(Stored items)

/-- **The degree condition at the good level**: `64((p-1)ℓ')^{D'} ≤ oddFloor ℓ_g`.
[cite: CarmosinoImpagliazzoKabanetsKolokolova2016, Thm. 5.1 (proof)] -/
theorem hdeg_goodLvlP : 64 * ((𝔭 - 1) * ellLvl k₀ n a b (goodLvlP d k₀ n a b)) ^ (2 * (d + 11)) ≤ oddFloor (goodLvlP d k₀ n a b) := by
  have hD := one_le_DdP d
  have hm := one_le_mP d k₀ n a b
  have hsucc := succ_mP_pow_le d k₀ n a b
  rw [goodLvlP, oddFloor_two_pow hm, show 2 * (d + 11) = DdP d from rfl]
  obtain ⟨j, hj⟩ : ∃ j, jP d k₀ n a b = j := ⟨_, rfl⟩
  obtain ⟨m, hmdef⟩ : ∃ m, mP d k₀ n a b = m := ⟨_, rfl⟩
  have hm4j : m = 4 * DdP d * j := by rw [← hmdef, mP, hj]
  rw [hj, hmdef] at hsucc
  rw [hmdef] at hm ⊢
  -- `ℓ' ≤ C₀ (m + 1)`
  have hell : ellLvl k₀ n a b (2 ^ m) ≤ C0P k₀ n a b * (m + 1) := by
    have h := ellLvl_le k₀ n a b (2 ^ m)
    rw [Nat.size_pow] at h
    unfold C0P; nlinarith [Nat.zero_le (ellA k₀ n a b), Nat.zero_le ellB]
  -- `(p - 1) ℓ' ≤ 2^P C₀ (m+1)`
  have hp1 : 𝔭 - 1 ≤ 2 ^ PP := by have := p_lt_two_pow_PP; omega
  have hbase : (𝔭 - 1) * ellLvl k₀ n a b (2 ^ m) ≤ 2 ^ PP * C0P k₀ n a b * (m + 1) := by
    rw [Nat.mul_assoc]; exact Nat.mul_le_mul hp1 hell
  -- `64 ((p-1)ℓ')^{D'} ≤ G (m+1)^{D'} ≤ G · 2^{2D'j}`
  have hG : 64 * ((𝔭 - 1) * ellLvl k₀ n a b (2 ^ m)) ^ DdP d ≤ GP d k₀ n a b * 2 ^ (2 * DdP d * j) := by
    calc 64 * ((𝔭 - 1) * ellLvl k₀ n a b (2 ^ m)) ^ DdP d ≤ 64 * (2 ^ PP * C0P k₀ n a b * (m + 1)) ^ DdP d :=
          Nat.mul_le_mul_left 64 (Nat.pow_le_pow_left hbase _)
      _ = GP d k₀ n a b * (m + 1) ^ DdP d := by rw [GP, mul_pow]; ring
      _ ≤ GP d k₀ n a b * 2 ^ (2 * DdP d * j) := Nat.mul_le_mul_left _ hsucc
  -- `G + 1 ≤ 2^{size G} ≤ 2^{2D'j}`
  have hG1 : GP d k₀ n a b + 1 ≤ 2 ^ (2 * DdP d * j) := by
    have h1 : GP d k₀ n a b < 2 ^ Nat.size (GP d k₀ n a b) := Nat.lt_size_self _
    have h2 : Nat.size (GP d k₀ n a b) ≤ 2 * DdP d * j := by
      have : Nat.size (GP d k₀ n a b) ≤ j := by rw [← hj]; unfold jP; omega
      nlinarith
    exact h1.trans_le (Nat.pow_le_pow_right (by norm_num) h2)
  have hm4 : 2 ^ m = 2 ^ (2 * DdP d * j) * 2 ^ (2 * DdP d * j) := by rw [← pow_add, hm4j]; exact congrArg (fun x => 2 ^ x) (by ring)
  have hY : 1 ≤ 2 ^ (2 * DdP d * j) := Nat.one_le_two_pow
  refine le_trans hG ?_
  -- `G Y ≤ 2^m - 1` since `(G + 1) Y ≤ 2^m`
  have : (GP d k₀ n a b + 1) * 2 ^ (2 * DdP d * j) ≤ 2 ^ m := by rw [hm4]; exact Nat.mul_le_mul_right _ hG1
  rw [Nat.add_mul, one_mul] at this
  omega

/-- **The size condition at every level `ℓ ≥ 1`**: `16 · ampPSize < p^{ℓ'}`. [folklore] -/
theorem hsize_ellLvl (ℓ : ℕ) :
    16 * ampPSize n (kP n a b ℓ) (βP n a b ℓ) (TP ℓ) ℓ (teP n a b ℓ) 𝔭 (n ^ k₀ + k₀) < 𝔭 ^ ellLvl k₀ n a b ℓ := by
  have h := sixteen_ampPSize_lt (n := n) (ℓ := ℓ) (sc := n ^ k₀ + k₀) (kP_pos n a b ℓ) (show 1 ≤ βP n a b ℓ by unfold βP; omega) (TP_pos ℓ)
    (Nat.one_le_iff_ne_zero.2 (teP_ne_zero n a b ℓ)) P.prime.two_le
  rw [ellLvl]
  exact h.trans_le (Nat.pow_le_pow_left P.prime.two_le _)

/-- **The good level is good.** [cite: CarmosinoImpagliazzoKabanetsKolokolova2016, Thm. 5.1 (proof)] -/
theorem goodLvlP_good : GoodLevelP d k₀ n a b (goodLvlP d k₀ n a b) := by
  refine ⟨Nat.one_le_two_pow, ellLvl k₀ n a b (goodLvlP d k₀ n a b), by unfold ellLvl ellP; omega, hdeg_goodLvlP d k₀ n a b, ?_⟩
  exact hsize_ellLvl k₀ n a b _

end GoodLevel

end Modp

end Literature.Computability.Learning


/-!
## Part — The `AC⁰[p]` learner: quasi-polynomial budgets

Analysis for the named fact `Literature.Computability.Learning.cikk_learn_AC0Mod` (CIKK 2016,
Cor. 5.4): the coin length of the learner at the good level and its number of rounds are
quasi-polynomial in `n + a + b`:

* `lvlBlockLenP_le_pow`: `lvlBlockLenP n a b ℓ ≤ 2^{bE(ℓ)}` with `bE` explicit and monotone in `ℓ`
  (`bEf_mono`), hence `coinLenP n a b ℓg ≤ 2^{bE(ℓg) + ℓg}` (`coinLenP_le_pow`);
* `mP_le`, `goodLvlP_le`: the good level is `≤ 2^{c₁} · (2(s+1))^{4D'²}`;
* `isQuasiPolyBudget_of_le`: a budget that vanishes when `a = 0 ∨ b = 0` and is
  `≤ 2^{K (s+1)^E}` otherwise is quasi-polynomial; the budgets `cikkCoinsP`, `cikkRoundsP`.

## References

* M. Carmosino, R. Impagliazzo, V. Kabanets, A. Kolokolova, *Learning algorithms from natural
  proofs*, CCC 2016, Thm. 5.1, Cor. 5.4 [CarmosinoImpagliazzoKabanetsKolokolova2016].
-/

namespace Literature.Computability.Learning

→ Exercise instructions
Look over the records above and filter for each line with the word "nlinarith".

→ Reply to the task
    unfold C0P; nlinarith [Nat.zero_le (ellA k₀ n a b), Nat.zero_le ellB]
      nlinarith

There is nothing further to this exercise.